Starting point is 00:14:53 common home and be useful. Okay. Okay. That makes sense. And actually, George, if I can, there's one other benefit that we see there, which is data infrastructure is changing so fast today that many teams want future proofness. They know that it's likely that they're going to swap out a piece of their underlying data infrastructure later. And when they do, switching from, say, a Postgres schema to a Snowflake schema, that could be lossy. But if you know what your important expectations are, you've already agreed on that, and you have an expectation we'll work cross-platform that way,

Starting point is 00:15:31 you can make a transition or a migration without having to worry about if you're too tightly bound to that infrastructure. Okay, yeah. Actually, the future-proofing aspect that you touched upon is important. I would also say that it's perhaps ambitious if you aim to fill that gap, let's say. But let's cover the ambitions part a bit later.
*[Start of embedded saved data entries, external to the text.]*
import Mathlib
import Summits.PneNP.PneNP.Theses.OneSlice
import Summits.PneNP.PneNP.Theorems.OneSliceSliceTargetSplitTransport

/-!
# Sketch — crux-ideate stmt-PneNP-18471 (`MonotoneContinuation`), ideator 2, round 1

First lemmas of the three idea cards, stated over existing declarations (they need not be proved here):

* card A `ignition-profile-sandwich`: `ProfileSandwich` — the fixed-noise sampler of a MONOTONE circuit
  dominates / is dominated by the transport pointwise, with slice-wise `L¹` gap EXACTLY the increment of the
  acceptance profile `A_C` (= CDF of the ignition time of `C` along the random graph process).
* card B `pivotality-linearization`: `PivotalityBound` — first-order (Russo–Margulis) control of the transport
  below the slice by the number of up-pivotal absent slots.
* card C `monotone-hardcore-boosting`: `MonotoneMajorityClosure` — the class of size-`s` monotone circuits is
  closed under `t`-fold majority at polynomial cost (the only circuit fact Impagliazzo's min-max proof uses).
-/

namespace Summit.PneNP.PneNP.Cruxes.MonotoneContinuation.Ideator2

open Literature.Computability.Complexity hiding supp mem_supp
open Finset hiding slice
open Classical
open Summit.PneNP.PneNP.Theorems.ConstantBand.Negative (Edge slice)
open Summit.PneNP.PneNP.Theorems.SliceTargetSplit (transport ind l1 nbhd)

noncomputable section

variable {n : ℕ}

/-- Acceptance profile of a circuit: the fraction of slice `i` it accepts (`A_C(i)`; for monotone `C` this is the
CDF at `i` of the ignition time of `C` along the random graph process). [folklore] -/
def profile (C : Circuit (Edge n)) (i : ℕ) : ℝ :=
  (#((slice n i).filter fun x => C.eval x = true) : ℝ) / (#(slice n i) : ℝ)

/-- **Card A, first lemma (ProfileSandwich).** For a monotone circuit `C`, weights `i ≤ j ≤ j'` and `y` on slice
`i`: the transport from slice `j'` (= the exact up-noise sampler `U_{j'-i}` at `y`) dominates the transport from
slice `j` pointwise, and the slice-`i` average of the gap is exactly `A_C(j') - A_C(j)`. [folklore] -/
def ProfileSandwich : Prop :=
  ∀ (n i j j' : ℕ) (C : Circuit (Edge n)), C.IsOver monotoneBasis → i ≤ j → j ≤ j' → j' ≤ n.choose 2 →
    (∀ y ∈ slice n i, transport j (ind C.eval) y ≤ transport j' (ind C.eval) y) ∧
    (∑ y ∈ slice n i, (transport j' (ind C.eval) y - transport j (ind C.eval) y)) / (#(slice n i) : ℝ)
      = profile C j' - profile C j

/-- The number of up-pivotal absent slots of `C` at `y` (for `C y = false`: the slots whose addition ignites
`C`). [folklore] -/
def upPivotal (C : Circuit (Edge n)) (y : Edge n → Bool) : ℕ :=
  #(univ.filter fun e : Edge n => y e = false ∧ C.eval (Function.update y e true) = true)

/-- **Card B, first lemma (PivotalityBound).** Below the slice, non-ignition of a monotone circuit under the
exact sprinkle is at most the probability that the sprinkle misses every pivotal slot:
`1 - (T_j 𝟙[C])(y) ≤ C(N-i-π, j-i) / C(N-i, j-i)` for `y` on slice `i ≤ j` with `C y = false`,
`π = upPivotal C y`, `N = C(n,2)`. [folklore] -/
def PivotalityBound : Prop :=
  ∀ (n i j : ℕ) (C : Circuit (Edge n)) (y : Edge n → Bool), C.IsOver monotoneBasis → y ∈ slice n i → i ≤ j →
    j ≤ n.choose 2 → C.eval y = false →
    1 - transport j (ind C.eval) y ≤
      (((n.choose 2 - i - upPivotal C y).choose (j - i) : ℕ) : ℝ) / (((n.choose 2 - i).choose (j - i) : ℕ) : ℝ)

/-- **Card C, first lemma (MonotoneMajorityClosure).** Majority of `t` monotone circuits of size `≤ s` on the
edge variables is computed by a monotone circuit of size `≤ t * s + 4 * t ^ 2` (sorting network / iterated
thresholds; the only property of the circuit class used by the min-max proof of the hard-core lemma).
[cite: AroraBarak2009, Lemma 19.3] -/
def MonotoneMajorityClosure : Prop :=
  ∀ (n t s : ℕ) (Cs : Fin t → Circuit (Edge n)), (∀ a, (Cs a).IsOver monotoneBasis) → (∀ a, (Cs a).size ≤ s) →
    ∃ M : Circuit (Edge n), M.IsOver monotoneBasis ∧ M.size ≤ t * s + 4 * t ^ 2 ∧
      ∀ y : Edge n → Bool, M.eval y = decide (t < 2 * #(univ.filter fun a : Fin t => (Cs a).eval y = true))

end

end Summit.PneNP.PneNP.Cruxes.MonotoneContinuation.Ideator2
Starting point is 00:15:54 I was going to ask you actually on two of the aspects that you touched upon on the way that expectations function. So you mentioned tests and you also mentioned documentation. So yes, now it's also clear to me that you do leverage pre-existing conditions, schemas, and all of those things to the extent possible to create the initial expectations when you import data in your pipelines. So one of the ways that expectations function is as a kind of test. And in your documentation, in your site and GitHub,

Starting point is 00:16:32 you also make the parallel to software tests. And you say that, well, software is one thing. You also need something, the equivalent, let's say, for data pipelines. And this is why expectations actually don't apply to the code that does the transformation pipeline but they apply to the actual data. So my question is fine okay you create your expectations whether it's from from scratch or importing some pre-existing schema or whatnot but

Starting point is 00:16:58 and you have a pipeline and you know further down the line these expectations may break because they were misunderstood or because the pipeline applies some transformation that breaks some rule or whatnot. So what happens then? Do you get a notification? Does the pipeline stop? How can the team deal with that? So there are several options there. And the library is built to be flexible. So this could get complicated. But at a high level, we see two basic patterns. One is sometimes people deploy their expectations within a data pipeline like Airflow or Spark.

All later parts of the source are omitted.